Can someone describe why this kernel code deadlocks?

eatnow

If a group of threads have to run to completion before the next group begins, then there will be a deadlock, because the first group will never complete due to __syncthreads() not returning. __syncthreads() will not return because the other threads will never get to run.

kayvonf

Specifically, there is no preemption of CUDA threads. Once a CUDA thread is assigned an execution slot on the hardware, there is no mechanism to relinquish the slot until the thread terminates.

kkz

@smklein I think it's not necessarily that the code produces a logical deadlock, but that certain implementations will result in a deadlock (if the threads are not processed concurrently).

analysiser

I think the deadlock hazard here is if the first group of threads that parallel executed in kernel does not have the threadIdx.x smaller than two (which is weird to me), then all threads are waiting for the assignment of support array for threadIdx.x < 2 case, which will never happen unless this group of threads finished executing.
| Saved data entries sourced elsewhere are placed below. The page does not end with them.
/-!
# The effective compiler: parameters and soundness (effective compiler, IV)

Fourth file of the effective gate compiler behind `PromiseBQPOver_eq_PromiseBQP`: the net compiler of
`NetCompilerSpec.lean` is instantiated with explicit parameters — all powers of two, so that every
division of the analysis is exact — and proved SOUND at every accuracy level.

* `Data G m` — the static data of the compiler of one target unitary `U` on the `m`-qubit register
  over the gate set `G`: an enumeration `pl` of placements (the generators), dyadic Gaussian names of
  the generator and target entries (`gname i x y p ≈ 2ᵖ ·` entry), and natural bounds `2^{cQ} ≥ C`,
  `cc ≥ c` on the Solovay–Kitaev constants; `Data.Valid D U` — the names are `2/2ᵖ`-accurate, `U` is
  unitary, and at every level `k` some word of length `≤ 2^{qExp k}` over the generators is within
  `1/(8·2ᵏ)` of `U` up to phase (the Solovay–Kitaev input in power-of-two form).
* **Parameters** as functions of the level `k` (`N = 2ᵏ`): `Q = 2^{qExp}` (`= 2^{cQ + cc(3+m+k)}`),
  separation `T = 2^{tExp} = 16 N Q`, `2^{pbExp} ≥ packBound`, rounds `R = 2^{rExp} = 2·2^{pbExp}`,
  mesh `h = 2^{hExp}`, precision `p = prec k` with `2ᵖ = 2·2ᵐ·T·h = 32·4ᵐ·T·R` (`two_pow_prec`,
  `two_pow_prec'`); the run parameters `params k`, `gens k`, `tgt k`, the compiled index word
  `wordIdx k` (lookup at threshold `1/(2N)`) and circuit `wordCirc k` (`gateOf`, `genU`).
* **The inequalities**: `approximates` (`η = 2·2ᵐ/2ᵖ`), `packBound_le`, `good` (`Params.Good`),
  `rounds_mul_rho_le` (`(R+1)ρ ≤ 1/(4T)`), `eta_le`.
* **`sound_level`**: for valid data, `∃ c, ‖c‖ = 1 ∧ ImplOn univ ((wordCirc k).toMatrix 0) (c • U) 2⁻ᵏ`
  — `compile_spec` with the Solovay–Kitaev word (`D(U, v) ≤ 1/(8N)`, `|v| θ ≤ 6/(64N)`,
  `η, (R+1)ρ ≤ 1/(64NQ)`, total `≤ 1/(4N) ≤ 1/TT`), then `D(U, w) ≤ 1/(2N) + 2/(64N) < 1/N` and the
  bridge `exists_implOn_of_phaseDist_le` of `PhaseFrobenius.lean`.

Everything is proved; no named facts. The existence of valid data for the placements of a universal
gate set, and the assembly into a `GateCompiler`, are in `EffectiveCompilation.lean`; polynomial time
in `N` (exponential in `k`) of `N ↦ wordCirc ⌊log₂ N⌋` is `EffectiveCompilerFP.lean`.

## References

* C. M. Dawson, M. A. Nielsen, *The Solovay–Kitaev algorithm*, Quantum Inf. Comput. 6 (2006),
  Thm. 1 and §5 [DawsonNielsen2006].
* M. A. Nielsen, I. L. Chuang, *Quantum Computation and Quantum Information*, CUP 2010, §4.5.3
  (Box 4.1) [NielsenChuang2010].
* E. Bernstein, U. Vazirani, *Quantum complexity theory*, SIAM J. Comput. 26 (1997), §6 (dyadic
  approximations of amplitudes) [BernsteinVazirani1997].
-/

noncomputable section

namespace Literature.Computability.QuantumComplexity

open Matrix Cryptography PhaseFrobenius GaussianInt

namespace NetCompiler

variable {G : QGateSet} {m : ℕ}

/-- `|QReg m| = 2ᵐ` (the same one-liner as `card_QReg` of `PostBQPSign.lean`, which is not imported
here to keep the import closure of the compiler light). [folklore] -/
theorem card_QReg_eq (m : ℕ) : Fintype.card (QReg m) = 2 ^ m := by simp [QReg]

/-! ### The data of the compiler for one target -/

/-- **The static data of the compiler of one target unitary** on the `m`-qubit register over the
gate set `G`: an enumeration `pl` of the placements used as generators (with a default one), the
dyadic names of the generator entries (`gname i x y p ≈ 2ᵖ · (placement i)_{xy}`) and of the target
entries, and two natural constants bounding the Solovay–Kitaev word length (`2^{cQ} ≥ C`,
`cc ≥ c`). [cite: DawsonNielsen2006, §5] -/
structure Data (G : QGateSet) (m : ℕ) where
  /-- the generators: placements of gates of `G` on `m` wires -/
  pl : List (Σ h : G.Op, Fin (G.arity h) ↪ Fin m)
  /-- a default placement -/
  dflt : Σ h : G.Op, Fin (G.arity h) ↪ Fin m
  /-- dyadic names of the generator entries -/
  gname : ℕ → QReg m → QReg m → ℕ → GaussianInt
  /-- dyadic names of the target entries -/
  tname : QReg m → QReg m → ℕ → GaussianInt
  /-- `2^{cQ}` bounds the Solovay–Kitaev constant `C` -/
  cQ : ℕ
  /-- `cc` bounds the Solovay–Kitaev exponent `c` -/
  cc : ℕ

namespace Data

variable (D : Data G m)

/-! ### Parameters (all powers of two, as functions of the accuracy level `k`) -/

/-- Exponent of `Q = 2^{qExp}`, the bound on the Solovay–Kitaev word length at accuracy
`ε = 2^{-(3+m+k)}`. [folklore] -/
def qExp (k : ℕ) : ℕ := D.cQ + D.cc * (3 + m + k)

/-- Exponent of the separation threshold `T = 2^{tExp} = 16 · 2ᵏ · Q`. [folklore] -/
def tExp (k : ℕ) : ℕ := 4 + k + D.qExp k

/-- Exponent of the bound `2^{pbExp} ≥ packBound` on the size of the net. [folklore] -/
def pbExp (k : ℕ) : ℕ := (3 + 2 * m + D.tExp k) * (2 * (2 ^ m * 2 ^ m))

/-- Exponent of the number of rounds `R = 2^{rExp} = 2 · 2^{pbExp}`. [folklore] -/
def rExp (k : ℕ) : ℕ := D.pbExp k + 1

/-- Exponent of the mesh `h = 2^{hExp}` of the packing analysis. [folklore] -/
def hExp (k : ℕ) : ℕ := 4 + m + D.rExp k

/-- **The precision** `p = 1 + m + tExp + hExp` (so that `2ᵖ = 2 · 2ᵐ · T · h` exactly). [folklore] -/
def prec (k : ℕ) : ℕ := 1 + m + D.tExp k + D.hExp k

/-- The `i`-th generator matrix at level `k` (entries named at precision `p`). [folklore] -/
def genMat (k i : ℕ) : GMat m := Matrix.of fun x y => D.gname i x y (D.prec k)

/-- The generator list at level `k`. [folklore] -/
def gens (k : ℕ) : List (GMat m) := (List.range D.pl.length).map (D.genMat k)

/-- The target matrix at level `k`. [folklore] -/
def tgt (k : ℕ) : GMat m := Matrix.of fun x y => D.tname x y (D.prec k)

/-- The run parameters at level `k`. [folklore] -/
def params (k : ℕ) : Params m := ⟨D.prec k, 2 ^ D.tExp k, D.gens k⟩

/-- The number of rounds at level `k`. [folklore] -/
def rounds (k : ℕ) : ℕ := 2 ^ D.rExp k

/-- **The compiled index word at level `k`**: `R` rounds of net construction, then the lookup of the
target at threshold `1/(2 · 2ᵏ)`. [cite: DawsonNielsen2006, §5] -/
def wordIdx (k : ℕ) : List ℕ := (D.params k).compile (D.rounds k) (2 ^ (k + 1)) (D.tgt k)

/-- The placed gate of generator `i`. [folklore] -/
def gateOf (i : ℕ) : QGate G m := QGate.gate (D.pl.getD i D.dflt).1 (D.pl.getD i D.dflt).2

/-- **The compiled circuit at level `k`.** [cite: DawsonNielsen2006, §5] -/
def wordCirc (k : ℕ) : QCircuit G m := ⟨(D.wordIdx k).map D.gateOf⟩

/-- The unitary of generator `i` (the matrix of the placed gate). [folklore] -/
def genU (i : ℕ) : Matrix (QReg m) (QReg m) ℂ := (D.gateOf i).toMatrix 0

/-- The compiled circuit is oracle-free. [folklore] -/
theorem isOracleFree_wordCirc (k : ℕ) : (D.wordCirc k).IsOracleFree := by
  intro γ hγ
  simp only [wordCirc, List.mem_map] at hγ
  obtain ⟨i, -, rfl⟩ := hγ
  trivial

/-- **The matrix of the compiled circuit is the word matrix** of its index word. [folklore] -/
theorem toMatrix_wordCirc (k : ℕ) (A : Language Bool) :
    (D.wordCirc k).toMatrix A = wmat (fun i => (D.gateOf i).toMatrix A) (D.wordIdx k) := by
  simp [wordCirc, QCircuit.toMatrix, wmat, List.map_reverse]
  rfl

/-- The matrix of a placed gate does not depend on the oracle. [folklore] -/
theorem toMatrix_gateOf (i : ℕ) (A : Language Bool) : (D.gateOf i).toMatrix A = D.genU i := rfl

/-! ### Validity of the data -/

/-- **Valid data for the target `U`**: the register is genuine, the gate set is unitary, the names
are `2/2ᵖ`-accurate dyadic approximations of the generator and target entries, the target is
unitary, and at every level some short word over the generators approximates the target up to
phase (the Solovay–Kitaev input, with its length bound in the form `|v| ≤ 2^{qExp k}`).
[cite: DawsonNielsen2006, Thm. 1] -/
structure Valid (D : Data G m) (U : Matrix (QReg m) (QReg m) ℂ) : Prop where
  /-- at least one wire -/
  m_pos : 1 ≤ m
  /-- the gate set is unitary -/
  unitary : G.IsUnitary
  /-- the generator names are accurate -/
  gname_spec : ∀ i < D.pl.length, ∀ (x y : QReg m) (p : ℕ),
    ‖((2 : ℂ) ^ p)⁻¹ * toComplex (D.gname i x y p) - D.genU i x y‖ ≤ 2 / 2 ^ p
  /-- the target names are accurate -/
  tname_spec : ∀ (x y : QReg m) (p : ℕ), ‖((2 : ℂ) ^ p)⁻¹ * toComplex (D.tname x y p) - U x y‖ ≤ 2 / 2 ^ p
  /-- the target is unitary -/
  U_mem : U ∈ Matrix.unitaryGroup (QReg m) ℂ
  /-- short words approximate the target up to phase (Solovay–Kitaev) -/
  sk : ∀ k : ℕ, ∃ v : List ℕ, (∀ i ∈ v, i < D.pl.length) ∧ v.length ≤ 2 ^ D.qExp k ∧
    phaseDist U (wmat D.genU v) ≤ 1 / (8 * 2 ^ k)

end Data

namespace Data

variable {D : Data G m} {U : Matrix (QReg m) (QReg m) ℂ}

/-! ### Unfolding the parameters -/

/-- The precision of the run parameters (definitional). [folklore] -/
@[simp] theorem params_p (D : Data G m) (k : ℕ) : (D.params k).p = D.prec k := rfl

/-- The threshold of the run parameters (definitional). [folklore] -/
@[simp] theorem params_T (D : Data G m) (k : ℕ) : (D.params k).T = 2 ^ D.tExp k := rfl

/-- The generators of the run parameters (definitional). [folklore] -/
@[simp] theorem params_gens (D : Data G m) (k : ℕ) : (D.params k).gens = D.gens k := rfl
That's why there is a dependency between threads in a block.

analysiser

But then I have a question about: even though the threads are divided to two groups to execute, isn't that for each of the group there would be at least a thread whose idx.x must be less than 2? Therefore there should not be a deadlock at all. I would feel if the if (threadidx.x < 2) is changed to (index < 2), there would be a potential deadlock due to thread dependencies...

Even, I am not too clear as to why the above code would deadlock. This is because the only assignments happening before the __syncthreads() are using the input array which is never modified by any other thread block so I am not able to exactly figure out why there would be a dependency leading to a deadlock.
I don't think this code deadlocks - the code here illustrates the case where there is no deadlock because __syncthreads() is between threads in the same block, and all the threads in a block run concurrently. So, each thread in the block has the opportunity to run and reach the barrier.